В глазах старого мага появилась боль, и Лили поняла, что его сердце принадлежит человеку, который сейчас находится далеко отсюда. И он не знает, дождется ли его когда-нибудь. Поэтому она позволила себе вольность, поцеловав старого волшебника в морщинистую щеку, и побежала домой. А Дамблдор еще долго смотрел ей вслед, как будто размышлял о чем-то.
__________________________________
«Доброго тебе дня, Лили!
Вот и пришло мое время возвращаться. А это значит, что у твоей сестры все хорошо.
Я застала ее в тот момент, когда она пыталась свести счеты с жизнью. Не похоже на ту Петунью, которую ты знала после ее замужества, верно? Много лет она любила вещи, потому что не решалась полюбить людей. Такими, какие они есть – слабыми и несчастными, со своими проблемами и недостатками. Она не могла полюбить саму себя, мечтая стать волшебницей, и не имея такой возможности. Столько лет, умело растравляя ненависть к тебе, она училась ненавидеть и себя тоже. Ту свою часть, которая искренне любила Лили, которая верила в чудеса. Она никому и никогда бы не призналась в этом, даже самой себе. Только вот не забыть радостно екнувшего сердца, когда над домом первый раз закружила сова. Когда из развороченного камина вылетело рыжее семейство. Когда она получила свой первый (и последний) в жизни вопиллер. Не забыть ей и жгучей ненависти, которой была приправлена эта радость.
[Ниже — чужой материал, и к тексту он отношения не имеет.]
import Summits.CriticalPhenomena.PercolationContinuityZ3.Theorems.Transplant.StatementBoxProdZ2
import Summits.CriticalPhenomena.PercolationContinuityZ3.Theorems.TransplantHeisenbergZ2
import Summits.CriticalPhenomena.PercolationContinuityZ3.Theorems.TransplantHeisenbergAmenable
import Literature.Barriers.CriticalPhenomena.SubexponentialGrowthZdBurtonKeane
import HarnessLib

/-!
# `X □ ℤ^d` has subexponential growth, is amenable, and has a unique infinite cluster whenever `X` is
# quasi-transitive of subexponential growth — hypothesis U of rung R2c for every such `X` (e.g. `H₃(ℤ)`)

Builds on p205010 (kernel theorem, internal audit signed; external expert review pending).  Lane
`prim-bschramm`, BLUEPRINT-I-PHI §6 Target 1 (`samePWitness_boxProdZ2` takes "uniqueness of the infinite cluster
in `X □ zdGraph 2` at `p`" as a hypothesis) and memo `P3-NILPOTENT.md` §10.2 ("second check, hypothesis U").
Proof-only helper; complements `Transplant/StatementBoxProdZ2.lean` (non-amenable `X`: exponential growth passes
to the product and Hutchcroft applies) with the AMENABLE side.

* `graphBall_boxProd_subset` — `B_{G □ H}((a,b),n) ⊆ B_G(a,n) × B_H(b,n)` (project walks: Mathlib
  `Walk.ofBoxProdLeft/Right`, `Walk.length_boxProd`), hence `ballVolume_boxProd_le`;
* `not_hasExponentialGrowth_boxProd_zdGraph` — subexponential growth of `X` passes to `X □ ℤ^d`
  (`|B| ≤ |B_X| (2n+1)^d`, tree `ballVolume_zdGraph_le`);
* `isGraphAmenable_boxProd_zdGraph` — by the tree's contrapositive `hasExponentialGrowth_of_not_isGraphAmenable`
  and `isQuasiTransitive_boxProd_zdGraph`;
* `numInfiniteClusters_le_one_boxProd_zdGraph` — Burton–Keane (`BurtonKeane1989_atMostOneInfiniteCluster_holds`)
  for every `p`;
* instances for `X = Cay(H₃(ℤ))`: `hz2_amenable`, `hz2_numInfiniteClusters_le_one` (with
  `not_hasExponentialGrowth_heis`, p208448).
[cite: LyonsPeres2016, §6.1 (p. 279)] [cite: BurtonKeane1989]
-/

noncomputable section

namespace Summit.CriticalPhenomena.PercolationContinuityZ3.Theorems.Transplant

open MeasureTheory Filter Literature.Probability.Percolation Literature.Probability.LatticeModels
open Literature.Barriers.CriticalPhenomena (IsQuasiTransitive IsGraphAmenable HasExponentialGrowth graphBall ballVolume
  hasExponentialGrowth_of_not_isGraphAmenable ballVolume_zdGraph_le BurtonKeane1989_atMostOneInfiniteCluster_holds)

/-- **Balls of a product lie in the product of balls**: a walk of length `≤ n` in `G □ H` projects to walks of
length `≤ n` in each factor. [folklore] -/
theorem graphBall_boxProd_subset {α β : Type*} [DecidableEq α] [DecidableEq β] (G : SimpleGraph α) (H : SimpleGraph β)
    [DecidableRel G.Adj] [DecidableRel H.Adj] (a : α) (b : β) (n : ℕ) :
    graphBall (G □ H) (a, b) n ⊆ graphBall G a n ×ˢ graphBall H b n := by
  rintro ⟨x, y⟩ ⟨w, hw⟩
  have hl := w.length_boxProd
  refine ⟨⟨w.ofBoxProdLeft, ?_⟩, ⟨w.ofBoxProdRight, ?_⟩⟩
  · change w.ofBoxProdLeft.length ≤ n
    omega
  · change w.ofBoxProdRight.length ≤ n
    omega

/-- `|B_{G □ H}((a,b),n)| ≤ |B_G(a,n)| · |B_H(b,n)|` (locally finite factors). [folklore] -/
theorem ballVolume_boxProd_le {α β : Type*} (G : SimpleGraph α) (H : SimpleGraph β) [G.LocallyFinite]
    [H.LocallyFinite] (a : α) (b : β) (n : ℕ) :
    ballVolume (G □ H) (a, b) n ≤ ballVolume G a n * ballVolume H b n := by
  classical
  unfold ballVolume
  rw [← Set.ncard_prod]
  exact Set.ncard_le_ncard (graphBall_boxProd_subset G H a b n)
    ((Literature.Barriers.CriticalPhenomena.graphBall_finite G a n).prod
      (Literature.Barriers.CriticalPhenomena.graphBall_finite H b n))

/-- **Subexponential growth passes to `X □ ℤ^d`**: if `X` does NOT have exponential growth (tree predicate,
at some vertex `w`: for every `c > 1`, `|B_X(w,n)| < cⁿ` for infinitely many `n`), then neither has `X □ ℤ^d`.
[cite: LyonsPeres2016, §6.1] -/
theorem not_hasExponentialGrowth_boxProd_zdGraph {W : Type} (X : SimpleGraph W) [X.LocallyFinite] (d : ℕ)
    (hX : ¬ HasExponentialGrowth X) : ¬ HasExponentialGrowth (X □ zdGraph d) := by
  intro h
  apply hX
  intro w
  obtain ⟨c, hc, hev⟩ := h (w, 0)
  -- use the rate `√c` for `X`
  have hsc : 1 < Real.sqrt c := by
    rw [show (1 : ℝ) = Real.sqrt 1 by simp]
    exact Real.sqrt_lt_sqrt (by norm_num) hc
  refine ⟨Real.sqrt c, hsc, ?_⟩
  -- eventually `(2n+1)^d ≤ (√c)^n`
  have hpoly : ∀ᶠ n : ℕ in atTop, ((2 * n + 1 : ℕ) : ℝ) ^ d ≤ Real.sqrt c ^ n := by
    have hlim := (tendsto_pow_const_div_const_pow_of_one_lt d hsc).const_mul ((3 : ℝ) ^ d)
    rw [mul_zero] at hlim
    filter_upwards [hlim.eventually (gt_mem_nhds zero_lt_one), eventually_ge_atTop 1] with n hn hn1
    have hcn : (0 : ℝ) < Real.sqrt c ^ n := pow_pos (by linarith) n
    rw [← mul_div_assoc, div_lt_one hcn] at hn
    have h3 : ((2 * n + 1 : ℕ) : ℝ) ^ d ≤ (3 : ℝ) ^ d * (n : ℝ) ^ d := by
      rw [← mul_pow]
      apply pow_le_pow_left₀ (by positivity)
      have : (1 : ℝ) ≤ n := by exact_mod_cast hn1
      push_cast; linarith
    linarith
  filter_upwards [hev, hpoly] with n hn hp
  -- `c^n ≤ |B_prod| ≤ |B_X| (2n+1)^d ≤ |B_X| (√c)^n`, and `c^n = (√c)^n (√c)^n`
  have hvol : (ballVolume (X □ zdGraph d) (w, 0) n : ℝ) ≤ ballVolume X w n * ((2 * n + 1 : ℕ) : ℝ) ^ d := by
    have h1 := ballVolume_boxProd_le X (zdGraph d) w 0 n
    have h2 := ballVolume_zdGraph_le d n
    calc (ballVolume (X □ zdGraph d) (w, 0) n : ℝ) ≤ (ballVolume X w n * ballVolume (zdGraph d) 0 n : ℕ) := by
          exact_mod_cast h1
      _ ≤ ballVolume X w n * ((2 * n + 1 : ℕ) : ℝ) ^ d := by
          push_cast
          exact mul_le_mul_of_nonneg_left (by exact_mod_cast h2) (by positivity)
  have hsq : c ^ n = Real.sqrt c ^ n * Real.sqrt c ^ n := by
    rw [← mul_pow, Real.mul_self_sqrt (by linarith)]
  have hpos : (0 : ℝ) < Real.sqrt c ^ n := pow_pos (by linarith) n
  by_contra hlt
  push Not at hlt
  -- `|B_X| < (√c)^n` would give `|B_prod| < c^n`
  have : (ballVolume (X □ zdGraph d) (w, 0) n : ℝ) < c ^ n := by
    calc (ballVolume (X □ zdGraph d) (w, 0) n : ℝ) ≤ ballVolume X w n * ((2 * n + 1 : ℕ) : ℝ) ^ d := hvol
      _ ≤ ballVolume X w n * Real.sqrt c ^ n := mul_le_mul_of_nonneg_left hp (by positivity)
      _ < Real.sqrt c ^ n * Real.sqrt c ^ n := mul_lt_mul_of_pos_right hlt hpos
      _ = c ^ n := hsq.symm
  linarith

/-- **`X □ ℤ^d` is amenable** for quasi-transitive `X` of subexponential growth (Lyons–Peres §6.1: a
nonamenable quasi-transitive graph grows exponentially; tree `hasExponentialGrowth_of_not_isGraphAmenable`).
[cite: LyonsPeres2016, §6.1 (p. 279)] -/
theorem isGraphAmenable_boxProd_zdGraph {W : Type} [DecidableEq W] (X : SimpleGraph W) [X.LocallyFinite]
    (hq : IsQuasiTransitive X) (hX : ¬ HasExponentialGrowth X) (d : ℕ) :
    IsGraphAmenable (X □ zdGraph d) := by
  by_contra h
  exact not_hasExponentialGrowth_boxProd_zdGraph X d hX
    (hasExponentialGrowth_of_not_isGraphAmenable (X □ zdGraph d) (isQuasiTransitive_boxProd_zdGraph hq d) h)

/-- **Uniqueness of the infinite cluster on `X □ ℤ^d`** (Burton–Keane on amenable quasi-transitive graphs,
tree `BurtonKeane1989_atMostOneInfiniteCluster_holds`), for connected quasi-transitive `X` of subexponential growth
and every `p` — hypothesis U of `samePWitness_boxProdZ2`. [cite: BurtonKeane1989] [cite: LyonsPeres2016, Thm. 7.6] -/
theorem numInfiniteClusters_le_one_boxProd_zdGraph {W : Type} [DecidableEq W] (X : SimpleGraph W) [X.LocallyFinite]
    (hc : X.Connected) (hq : IsQuasiTransitive X) (hX : ¬ HasExponentialGrowth X) (d : ℕ) (p : unitInterval) :
    ∀ᵐ ω ∂(bondPercolation (X □ zdGraph d) p), numInfiniteClusters ω ≤ 1 :=
  BurtonKeane1989_atMostOneInfiniteCluster_holds (X □ zdGraph d) (connected_boxProd_zdGraph hc d)
    (isQuasiTransitive_boxProd_zdGraph hq d) (isGraphAmenable_boxProd_zdGraph X hq hX d) p

/-! ## Instances: `Cay(H₃(ℤ)) □ ℤ²` -/

open Summit.CriticalPhenomena.PercolationContinuityZ3.Theorems.Heisenberg
  (heisenbergGraph heisenbergGraph_quasiTransitive heisenbergGraph_connected not_hasExponentialGrowth_heis)
open Summit.CriticalPhenomena.PercolationContinuityZ3.Theorems.HeisenbergZ2 (heisenbergZ2Graph)

/-- `Cay(H₃(ℤ)) □ ℤ²` is amenable. [cite: LyonsPeres2016, §6.1 (p. 279)] -/
theorem hz2_amenable : IsGraphAmenable heisenbergZ2Graph :=
  isGraphAmenable_boxProd_zdGraph heisenbergGraph heisenbergGraph_quasiTransitive not_hasExponentialGrowth_heis 2

/-- Uniqueness of the infinite cluster on `Cay(H₃(ℤ)) □ ℤ²` for every `p` (hypothesis U of rung R2c for
`X = H₃`). [cite: BurtonKeane1989] -/
theorem hz2_numInfiniteClusters_le_one (p : unitInterval) :
    ∀ᵐ ω ∂(bondPercolation heisenbergZ2Graph p), numInfiniteClusters ω ≤ 1 :=
  numInfiniteClusters_le_one_boxProd_zdGraph heisenbergGraph heisenbergGraph_connected
    heisenbergGraph_quasiTransitive not_hasExponentialGrowth_heis 2 p

end Summit.CriticalPhenomena.PercolationContinuityZ3.Theorems.Transplant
Петунья Эванс умела и желала любить. Но Петунья Дурсль разучилась это делать.
А потом из ее жизни исчез Гарри. Как и его мать, он вернулся в свой сказочный мир, к которому принадлежал с самого рождения. Ушел, так и не попытавшись понять, что же стоит за странным поведением тети, которая любила его так же сильно, как и ненавидела. Оборвалась последняя ниточка, рухнул последний бастион. Петунья Дурсль больше не видела смысла в том, чтобы жить.
Но не волнуйся, все это уже позади.
Если бы тебе довелось встретить свою сестру сейчас, могу спорить, ты бы ее не узнала. Теперь особенно ярко бросается в глаза ваше с ней сходство, как это ни странно: тот же рост и фигура, тот же мягкий овал лица. Знаешь, теперь Петунья даже двигается по-другому, как-то легко-легко, будто ее ничто на земле не держит.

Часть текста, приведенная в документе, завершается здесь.